FIG. 7 is a front end view of the slipforming assembly of FIG. 1;

FIG. 8 is a rear end view of the slipforming assembly of FIG. 1;

FIG. 9 is an external side elevation of selected components of the slipforming assembly of FIG. 1 with the metal pipe being concealed;

FIG. 10 is a side elevation of the slipforming assembly of FIG. 1 with the metal pipe exposed within the excavated trench;

FIG. 11 is a side elevation of an opened and inclined slot drain formed by the slipforming assembly of FIG. 1; and

FIG. 12 is a perspective view of the slot drain of FIG. 11.

DETAILED DESCRIPTION OF VARIOUS EMBODIMENTS

Various embodiments of the present invention now will be described more fully hereinafter with reference to the accompanying drawings, in which some, but not all embodiments of the inventions are shown. Indeed, these inventions may be embodied in many different forms and should not be construed as limited to the embodiments set forth herein; rather, these embodiments are provided so that this disclosure will satisfy applicable legal requirements. The term “or” is used herein in both the alternative and conjunctive sense, unless otherwise indicated. The terms “illustrative” and “exemplary” are used to be examples with no indication of quality level. Like numbers refer to like elements throughout.

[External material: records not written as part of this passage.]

import Literature.Geometry.Manifold.TranslationFlow
import Literature.Geometry.Manifold.SubmersionLift
import Literature.Geometry.Manifold.CompactSupportFlow
import Mathlib.Geometry.Manifold.PartitionOfUnity
import Mathlib.Geometry.Manifold.VectorBundle.ContMDiffSection
import Literature.AlgebraicGeometry.Motives.ComplexPointsSubmersion
import Literature.Geometry.Manifold.OpenSubmanifoldMFDeriv
import Literature.AlgebraicGeometry.HodgeTheory.HodgeLocus

/-!
# Route LimitExtension — `SpecialisationOfAlgebraicity` (item stmt-HodgeConjecture-2998): moving compacta off a special fibre

Helpers for the `limit` half of the support item `SpecialisationOfAlgebraicity` (supports can
only grow when a class is specialised into the SMOOTH locus of a degenerating family; see
`specialisationOfAlgebraicity_of_spread_of_limit` in
`Theorems/LimitExtensionSpecialisationOfAlgebraicity.lean`). Near the smooth open piece of the
special fibre the family is a submersion on complex points but is NOT proper, so Ehresmann's
theorem is replaced by its local form:

* `exists_continuous_motion_translate_of_isCompact` — general differential topology: for a `C^∞`
  map `g : N → F` with onto differential on a Hausdorff second-countable manifold, `c : F` and a
  COMPACT `K ⊆ N`, the flow `Θ` of a compactly supported cut-off of a lift of the constant field `c`
  (Bröcker–Jänich 1982, proof of (8.12); Lee 2012, Thm. 9.16) is a global continuous motion with
  `Θ (0, x) = x` which translates `g` near `K` for small times: `g (Θ (t, x)) = g x + t • c`,
  `x ∈ K`, `|t| < ε`. No properness is needed.
* `exists_motion_off_fibre` — on the tree's real carriers: for a smooth morphism `fM : M ⟶ T` of
  smooth `ℂ`-schemes (`T` a curve), `t₀ ∈ T(ℂ)`, a closed `C ⊆ M(ℂ)` and a compact family
  `e : Kt → M(ℂ)` of points of the fibre over `t₀` avoiding `C`, there are `t₁ ≠ t₀` and a continuous
  `Γ : ℝ × Kt → M(ℂ)` from `e` (time `0`) to a family of points of the fibre over `t₁` avoiding `C`
  (time `1`) — the input of "vanishing is detected on compacta up to homotopy"
  (`HodgeTheory.singularCohomology_map_eq_zero_of_compact_homotopy`).
-/

noncomputable section

open scoped Manifold ContDiff Topology
open Set Function Filter

-- `Summit.HodgeConjecture.HodgeConjecture.Theorems` is the mandated namespace (single-conjunct summit:
-- Sub = Summit), which `linter.dupNamespace` flags on every declaration; the lakefile turns the
-- linter off tree-wide (weak option), restated here so stand-alone elaboration is warning-free too.
set_option linter.dupNamespace false

namespace Summit.HodgeConjecture.HodgeConjecture.Theorems

universe u v

variable {EN : Type u} [NormedAddCommGroup EN] [NormedSpace ℝ EN] [FiniteDimensional ℝ EN]
  {H : Type v} [TopologicalSpace H] {I : ModelWithCorners ℝ EN H} [I.Boundaryless]
  {N : Type*} [TopologicalSpace N] [ChartedSpace H N] [IsManifold I ∞ N] [T2Space N]
  [SecondCountableTopology N]
  {F : Type*} [NormedAddCommGroup F] [NormedSpace ℝ F] [FiniteDimensional ℝ F]
  {g : N → F}

/-- **Local Ehresmann: compact pieces move into the nearby fibres of a submersion.** Let
`g : N → F` be `C^∞` with onto differential everywhere, on a Hausdorff second-countable `C^∞`
manifold without boundary over a finite-dimensional real model, `c : F`, and `K ⊆ N` compact. Then
there are a continuous `Θ : ℝ × N → N` with `Θ (0, x) = x` and an `ε > 0` such that
`g (Θ (t, x)) = g x + t • c` for all `x ∈ K` and `|t| < ε`. Proof: lift `c` to a `C^∞` field `X`
with `dg(X) = c` (Bröcker–Jänich, proof of (8.12)); cut it off by a smooth `χ`, `χ = 1` on an open
`O ⊇ K`, `χ = 0` off a compact `L` (partition of unity); the field `χ • X` is complete (Lee, Thm.
9.16) with global flow `Θ`; by the tube lemma the flow lines from `K` stay inside `O` for `|t| < ε`,
where they are integral curves of `X`, along which `g` is translated by `c`.
[cite: BrockerJanichIDT1982, (8.12) (proof)] [cite: LeeSmoothManifolds2013, Thm. 9.16] -/
theorem exists_continuous_motion_translate_of_isCompact
    (hg : ContMDiff I 𝓘(ℝ, F) ∞ g) (hsurj : ∀ x, Surjective (mfderiv I 𝓘(ℝ, F) g x)) (c : F)
    {K : Set N} (hK : IsCompact K) :
    ∃ Θ : ℝ × N → N, Continuous Θ ∧ (∀ x, Θ (0, x) = x) ∧
      ∃ ε > (0 : ℝ), ∀ x ∈ K, ∀ t : ℝ, |t| < ε → g (Θ (t, x)) = g x + t • c := by
  haveI : LocallyCompactSpace N := Manifold.locallyCompact_of_finiteDimensional (M := N) I
  -- a global lift `X` of the constant field `c`
  obtain ⟨X, hX, hXc⟩ :=
    Literature.Geometry.Manifold.exists_contMDiff_lift_of_surjective_mfderiv hg hsurj c
  -- a compact `L` with `K ⊆ interior L`, an open `O` with `K ⊆ O`, `closure O ⊆ interior L`
  obtain ⟨L, hL, hKL⟩ := exists_compact_superset hK
  obtain ⟨O, hOo, hKO, hOL, -⟩ :=
    exists_open_between_and_isCompact_closure hK isOpen_interior hKL
  -- a smooth cut-off `χ`, `= 0` off `interior L`, `= 1` on `closure O`
  obtain ⟨χ, hχ0, hχ1, -⟩ := exists_contMDiffMap_zero_one_of_isClosed (I := I) (n := ⊤)
    isOpen_interior.isClosed_compl isClosed_closure
    (disjoint_compl_left_iff_subset.mpr hOL)
  -- the cut-off field `Y = χ • X` vanishes off the compact `L`
  set Y : Π x : N, TangentSpace I x := fun x => (χ x) • X x with hYdef
  have hY : ContMDiff I I.tangent ∞ (fun x => (⟨x, Y x⟩ : TangentBundle I N)) :=
    ContMDiff.smul_section (I := I) (F := EN) (V := TangentSpace I) χ.contMDiff hX
  have hYL : ∀ x, x ∉ L → Y x = 0 := fun x hx => by
    have hx' : x ∈ (interior L)ᶜ := fun h => hx (interior_subset h)
    simp only [hYdef, hχ0 hx', Pi.zero_apply, zero_smul]
  -- its global flow
  obtain ⟨Θ, hΘ, hΘ0, -, hΘint, -⟩ :=
    Literature.Geometry.Manifold.exists_contMDiff_globalFlow_of_eq_zero_off_isCompact
      (I := I) (n := ⊤) hY le_top hL hYL
  refine ⟨Θ, hΘ.continuous, hΘ0, ?_⟩
  -- tube lemma: flow lines from `K` stay in `O` for small times
  have hΩ : IsOpen {q : ℝ × N | Θ q ∈ O} := hOo.preimage hΘ.continuous
  have hΩ0 : ({(0 : ℝ)} : Set ℝ) ×ˢ K ⊆ {q : ℝ × N | Θ q ∈ O} := by
    rintro ⟨t, x⟩ ⟨ht, hx⟩
    rw [mem_singleton_iff] at ht
    subst ht
    change Θ (0, x) ∈ O
    rw [hΘ0]
    exact hKO hx
  obtain ⟨J, U, hJ, -, hJ0, hKU, hJU⟩ := generalized_tube_lemma isCompact_singleton hK hΩ hΩ0
  obtain ⟨ε, hε, hεJ⟩ := Metric.isOpen_iff.mp hJ 0 (hJ0 (mem_singleton 0))
  refine ⟨ε, hε, fun x hx t ht => ?_⟩
  -- the flow line through `x ∈ K` is an integral curve of `X` on `(-ε, ε)`
  have hmemO : ∀ s ∈ Ioo (-ε) ε, Θ (s, x) ∈ O := fun s hs => by
    have hsJ : s ∈ J := hεJ (by simpa [Real.ball_eq_Ioo] using hs)
    exact hJU (mk_mem_prod hsJ (hKU hx))
  have hγY : IsMIntegralCurveOn (fun s => Θ (s, x)) Y (Ioo (-ε) ε) :=
    (hΘint x).isMIntegralCurveOn _
  have hγX : IsMIntegralCurveOn (fun s => Θ (s, x)) X (Ioo (-ε) ε) := fun s hs => by
    have h := hγY s hs
    have hYX : Y (Θ (s, x)) = X (Θ (s, x)) := by
      simp only [hYdef, hχ1 (subset_closure (hmemO s hs)), Pi.one_apply, one_smul]
    rwa [hYX] at h
  have h := Literature.Geometry.Manifold.apply_integralCurve_eq_add_smul (hg.of_le (by simp)) hXc
    isOpen_Ioo (ordConnected_Ioo) hγX (t₀ := 0) (t := t) (by simpa using hε)
    (by simpa [abs_lt] using ht)
  simpa [hΘ0] using h

/-! ### Moving compacta of complex points off a fibre of a smooth morphism -/

section ComplexPoints

open CategoryTheory AlgebraicGeometry
open Literature.AlgebraicGeometry.Motives

/-- **Compact families of complex points in a fibre of a smooth morphism move into the nearby
fibres, avoiding a closed set.** Let `fM : M ⟶ T` be a smooth morphism of `ℂ`-schemes, `M` smooth
of relative dimension `d` and separated over `ℂ` with second countable complex points, `T` smooth
of relative dimension `1` (both locally of finite type), `t₀ ∈ T(ℂ)`, `C ⊆ M(ℂ)` closed, and
`e : Kt → M(ℂ)` a continuous map from a compact space into the fibre over `t₀` avoiding `C`. Then
there are `t₁ ≠ t₀` in `T(ℂ)` and a continuous `Γ : ℝ × Kt → M(ℂ)` with `Γ (0, κ) = e κ` and
`Γ (1, κ)` in the fibre over `t₁` and off `C` — the motion by the flow of a cut-off lift of a
coordinate field of `T(ℂ)` at `t₀` (`exists_continuous_motion_translate_of_isCompact`, applied on the
open submanifold of `M(ℂ)` over a chart of `T(ℂ)`, where `fM(ℂ)` followed by the chart is a
submersion: `Motives.ComplexPoints.surjective_mfderiv_map`, SGA1 XII Prop. 3.1 (iv)).
[cite: BrockerJanichIDT1982, (8.12) (proof)] [cite: SGA1, Exp. XII Prop. 3.1 (iv)] -/
theorem exists_motion_off_fibre {d : ℕ} {M T : SchemeOver ℂ} [LocallyOfFiniteType M.hom]
    [SmoothOfRelativeDimension d M.hom] [IsSeparated M.hom]
    [SecondCountableTopology (ComplexPoints M)]
    [LocallyOfFiniteType T.hom] [SmoothOfRelativeDimension 1 T.hom]
    (fM : M ⟶ T) [Smooth fM.left] (t₀ : ComplexPoints T) {C : Set (ComplexPoints M)}
    (hC : IsClosed C) {Kt : Type} [TopologicalSpace Kt] [CompactSpace Kt]
    (e : C(Kt, ComplexPoints M)) (he : ∀ κ, AlgPoints.map fM (e κ) = t₀) (heC : ∀ κ, e κ ∉ C) :
    ∃ t₁ : ComplexPoints T, t₁ ≠ t₀ ∧ ∃ Γ : C(ℝ × Kt, ComplexPoints M),
      (∀ κ, Γ (0, κ) = e κ) ∧ (∀ κ, AlgPoints.map fM (Γ (1, κ)) = t₁) ∧ ∀ κ, Γ (1, κ) ∉ C := by
  letI := ComplexPoints.chartedSpace M d
  letI := ComplexPoints.chartedSpace T 1
  haveI := ComplexPoints.isManifold_real M d
  haveI := ComplexPoints.isManifold_real T 1
  haveI : T2Space (ComplexPoints M) := ComplexPoints.t2Space_of_isSeparated M
  set F := (AlgPoints.map fM : ComplexPoints M → ComplexPoints T) with hFdef
  have hF : ContMDiff (𝓡 (2 * d)) (𝓡 (2 * 1)) ∞ F := ComplexPoints.contMDiff_map fM
  have hFsurj : ∀ P, Surjective (mfderiv (𝓡 (2 * d)) (𝓡 (2 * 1)) F P) :=
    ComplexPoints.surjective_mfderiv_map fM
  -- the chart of `T(ℂ)` at `t₀` and the open submanifold of `M(ℂ)` over its source
  set ψ := extChartAt (𝓡 (2 * 1)) t₀ with hψ
  set O : TopologicalSpace.Opens (ComplexPoints M) :=
    ⟨F ⁻¹' (chartAt (EuclideanSpace ℝ (Fin (2 * 1))) t₀).source,
      (chartAt _ t₀).open_source.preimage hF.continuous⟩ with hO
  have hOmem : ∀ x : O, F x.1 ∈ (chartAt (EuclideanSpace ℝ (Fin (2 * 1))) t₀).source := fun x => x.2
  have hOmem' : ∀ x : O, F x.1 ∈ ψ.source := fun x => by
    rw [hψ, extChartAt_source]; exact x.2
  -- `g = ψ ∘ F` on `O` is smooth with onto differential
  set g : O → EuclideanSpace ℝ (Fin (2 * 1)) := fun x => ψ (F x.1) with hg
  have hgs : ContMDiff (𝓡 (2 * d)) 𝓘(ℝ, EuclideanSpace ℝ (Fin (2 * 1))) ∞ g :=
    (contMDiffOn_extChartAt (x := t₀)).comp_contMDiff (hF.comp contMDiff_subtype_val)
      fun x => hOmem x
  have hgsurj : ∀ x : O, Surjective (mfderiv (𝓡 (2 * d)) 𝓘(ℝ, EuclideanSpace ℝ (Fin (2 * 1))) g x) := by
    intro x
    have h0 : HasMFDerivAt (𝓡 (2 * d)) (𝓡 (2 * d)) (Subtype.val : O → ComplexPoints M) x
        (ContinuousLinearMap.id ℝ _) :=
      Literature.Geometry.Manifold.OpenSubmanifold.hasMFDerivAt_subtype_val x
    have h1 : HasMFDerivAt (𝓡 (2 * d)) (𝓡 (2 * 1)) F x.1 (mfderiv (𝓡 (2 * d)) (𝓡 (2 * 1)) F x.1) :=
      (hF.mdifferentiableAt (by simp)).hasMFDerivAt
    have h2 : HasMFDerivAt (𝓡 (2 * 1)) 𝓘(ℝ, EuclideanSpace ℝ (Fin (2 * 1))) ψ (F x.1)
        (mfderiv (𝓡 (2 * 1)) 𝓘(ℝ, EuclideanSpace ℝ (Fin (2 * 1))) ψ (F x.1)) :=
      (mdifferentiableAt_extChartAt (hOmem x)).hasMFDerivAt
    have hchain := h2.comp x (h1.comp x h0)
    have heq : mfderiv (𝓡 (2 * d)) 𝓘(ℝ, EuclideanSpace ℝ (Fin (2 * 1))) g x =
        (mfderiv (𝓡 (2 * 1)) 𝓘(ℝ, EuclideanSpace ℝ (Fin (2 * 1))) ψ (F x.1)).comp
          ((mfderiv (𝓡 (2 * d)) (𝓡 (2 * 1)) F x.1).comp (ContinuousLinearMap.id ℝ _)) :=
      hchain.mfderiv
    have hψs : Surjective (mfderiv (𝓡 (2 * 1)) 𝓘(ℝ, EuclideanSpace ℝ (Fin (2 * 1))) ψ (F x.1)) := by
      obtain ⟨L, hL⟩ : (mfderiv (𝓡 (2 * 1)) 𝓘(ℝ, EuclideanSpace ℝ (Fin (2 * 1))) ψ
          (F x.1)).IsInvertible := isInvertible_mfderiv_extChartAt (hOmem' x)
      rw [← hL]; exact L.surjective
    rw [heq]
    intro w
    obtain ⟨v₂, hv₂⟩ := hψs w
    obtain ⟨v₃, hv₃⟩ := hFsurj x.1 v₂
    refine ⟨v₃, ?_⟩
    rw [← hv₂, ← hv₃]
    rfl
  -- lift `e` into `O` and move its compact image
  have heO : ∀ κ, e κ ∈ O := fun κ => by
    change F (e κ) ∈ (chartAt (EuclideanSpace ℝ (Fin (2 * 1))) t₀).source
    rw [show F (e κ) = t₀ from he κ]
    exact mem_chart_source _ t₀
  set eO : C(Kt, O) := ⟨fun κ => ⟨e κ, heO κ⟩, e.continuous.subtype_mk _⟩ with heOdef
  set c : EuclideanSpace ℝ (Fin (2 * 1)) := EuclideanSpace.single 0 1 with hc
  have hc0 : c ≠ 0 := fun h => by
    have := congrArg (fun v : EuclideanSpace ℝ (Fin (2 * 1)) => v 0) h
    simp [hc] at this
  obtain ⟨Θ, hΘ, hΘ0, ε, hε, htr⟩ := exists_continuous_motion_translate_of_isCompact
    (I := 𝓡 (2 * d)) hgs hgsurj c (isCompact_range eO.continuous)
  -- small times: stay off `C` (tube lemma) and inside the chart target
  have hgood : IsOpen {q : ℝ × Kt | (Θ (q.1, eO q.2)).1 ∉ C} := by
    have hcont : Continuous fun q : ℝ × Kt => (Θ (q.1, eO q.2)).1 :=
      continuous_subtype_val.comp (hΘ.comp (continuous_fst.prodMk (eO.continuous.comp continuous_snd)))
    exact hC.isOpen_compl.preimage hcont
  have hgood0 : ({(0 : ℝ)} : Set ℝ) ×ˢ (univ : Set Kt) ⊆ {q : ℝ × Kt | (Θ (q.1, eO q.2)).1 ∉ C} := by
    rintro ⟨s, κ⟩ ⟨hs, -⟩
    rw [mem_singleton_iff] at hs
    subst hs
    change (Θ (0, eO κ)).1 ∉ C
    rw [hΘ0]
    exact heC κ
  obtain ⟨J, U', hJ, -, hJ0, hU', hJU'⟩ :=
    generalized_tube_lemma isCompact_singleton isCompact_univ hgood hgood0
  obtain ⟨δ, hδ, hδJ⟩ := Metric.isOpen_iff.mp hJ 0 (hJ0 (mem_singleton 0))
  obtain ⟨δ', hδ', hδ'T⟩ := Metric.isOpen_iff.mp (isOpen_extChartAt_target (I := 𝓡 (2 * 1)) t₀)
    (ψ t₀) (mem_extChartAt_target t₀)
  -- the time `τ`
  set τ : ℝ := min (min ε δ) δ' / 2 with hτ
  have hτpos : 0 < τ := by positivity
  have hτε : |τ| < ε := by
    rw [abs_of_pos hτpos, hτ]
    have : min (min ε δ) δ' ≤ ε := (min_le_left _ _).trans (min_le_left _ _)
    linarith
  have hτδ : τ ∈ J := hδJ (by
    rw [Metric.mem_ball, dist_zero_right, Real.norm_eq_abs, abs_of_pos hτpos, hτ]
    have : min (min ε δ) δ' ≤ δ := (min_le_left _ _).trans (min_le_right _ _)
    linarith)
  have hτδ' : ψ t₀ + τ • c ∈ ψ.target := hδ'T (by
    rw [Metric.mem_ball, dist_eq_norm, add_sub_cancel_left, norm_smul, Real.norm_eq_abs,
      abs_of_pos hτpos]
    have hc1 : ‖c‖ = 1 := by simp [hc]
    rw [hc1, mul_one, hτ]
    have : min (min ε δ) δ' ≤ δ' := min_le_right _ _
    linarith)
  -- the nearby point `t₁`
  set t₁ : ComplexPoints T := ψ.symm (ψ t₀ + τ • c) with ht₁
  have hψt₁ : ψ t₁ = ψ t₀ + τ • c := ψ.right_inv hτδ'
  refine ⟨t₁, fun h => hc0 ?_, ?_⟩
  · have h1 : τ • c = 0 := by
      have := hψt₁
      rw [h] at this
      exact (add_eq_left.mp this.symm)
    exact (smul_eq_zero.mp h1).resolve_left hτpos.ne'
  -- the motion
  refine ⟨⟨fun q => (Θ (q.1 * τ, eO q.2)).1, continuous_subtype_val.comp
      (hΘ.comp ((continuous_fst.mul continuous_const).prodMk (eO.continuous.comp continuous_snd)))⟩,
    fun κ => ?_, fun κ => ?_, fun κ => ?_⟩
  · change (Θ (0 * τ, eO κ)).1 = e κ
    rw [zero_mul, hΘ0, heOdef]
    rfl
  · change F (Θ (1 * τ, eO κ)).1 = t₁
    rw [one_mul]
    have hg1 : g (Θ (τ, eO κ)) = ψ t₀ + τ • c := by
      rw [htr _ (mem_range_self κ) τ hτε]
      change ψ (F (e κ)) + τ • c = _
      rw [show F (e κ) = t₀ from he κ]
    have hsrc : F (Θ (τ, eO κ)).1 ∈ ψ.source := hOmem' _
    calc F (Θ (τ, eO κ)).1 = ψ.symm (ψ (F (Θ (τ, eO κ)).1)) := (ψ.left_inv hsrc).symm
      _ = t₁ := by rw [show ψ (F (Θ (τ, eO κ)).1) = g (Θ (τ, eO κ)) from rfl, hg1]
  · change (Θ (1 * τ, eO κ)).1 ∉ C
    rw [one_mul]
    exact hJU' (mk_mem_prod hτδ (hU' (mem_univ κ)))

end ComplexPoints

end Summit.HodgeConjecture.HodgeConjecture.Theorems

end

Referring to FIGS. 3 to 6, an assembly 10 for slipforming a slot drain with concrete is shown. The assembly 10 has a slipform paver 12, a movable sleeve, a void forming means and a taut tether. The movable sleeve is in the form of a cylindrical metal pipe 14 configured to fit over the void forming means which takes the form of a deflatable tube 16 being sealed at one end. During preparation, the tube 16 with the sealed end is laid in an excavated trench 18 in a deflated state, fed through the metal pipe 14 and then inflated.

As best shown in FIGS. 4 and 5, the assembly 10 has a first taut tether in the form of a stringline 20 being held in place by a system of stakes 22 and fastening means such as clamping devices 24 alongside the excavated trench 18. The stringline may be made of wire, cable, woven nylon, polyethylene rope, or similar materials. In the present embodiment, the stringline 20 is provided and maintained in an inclined disposition to provide a parallel reference for guiding the metal pipe 14 which in use is driven forward by the slipform paver 12. It should be noted that the stringline 20 may be provided and maintained in a declined disposition as well, depending on the desired ultimate disposition of the slot drain and on the side of the excavated trench 18 on which the slipform paver 12 is located.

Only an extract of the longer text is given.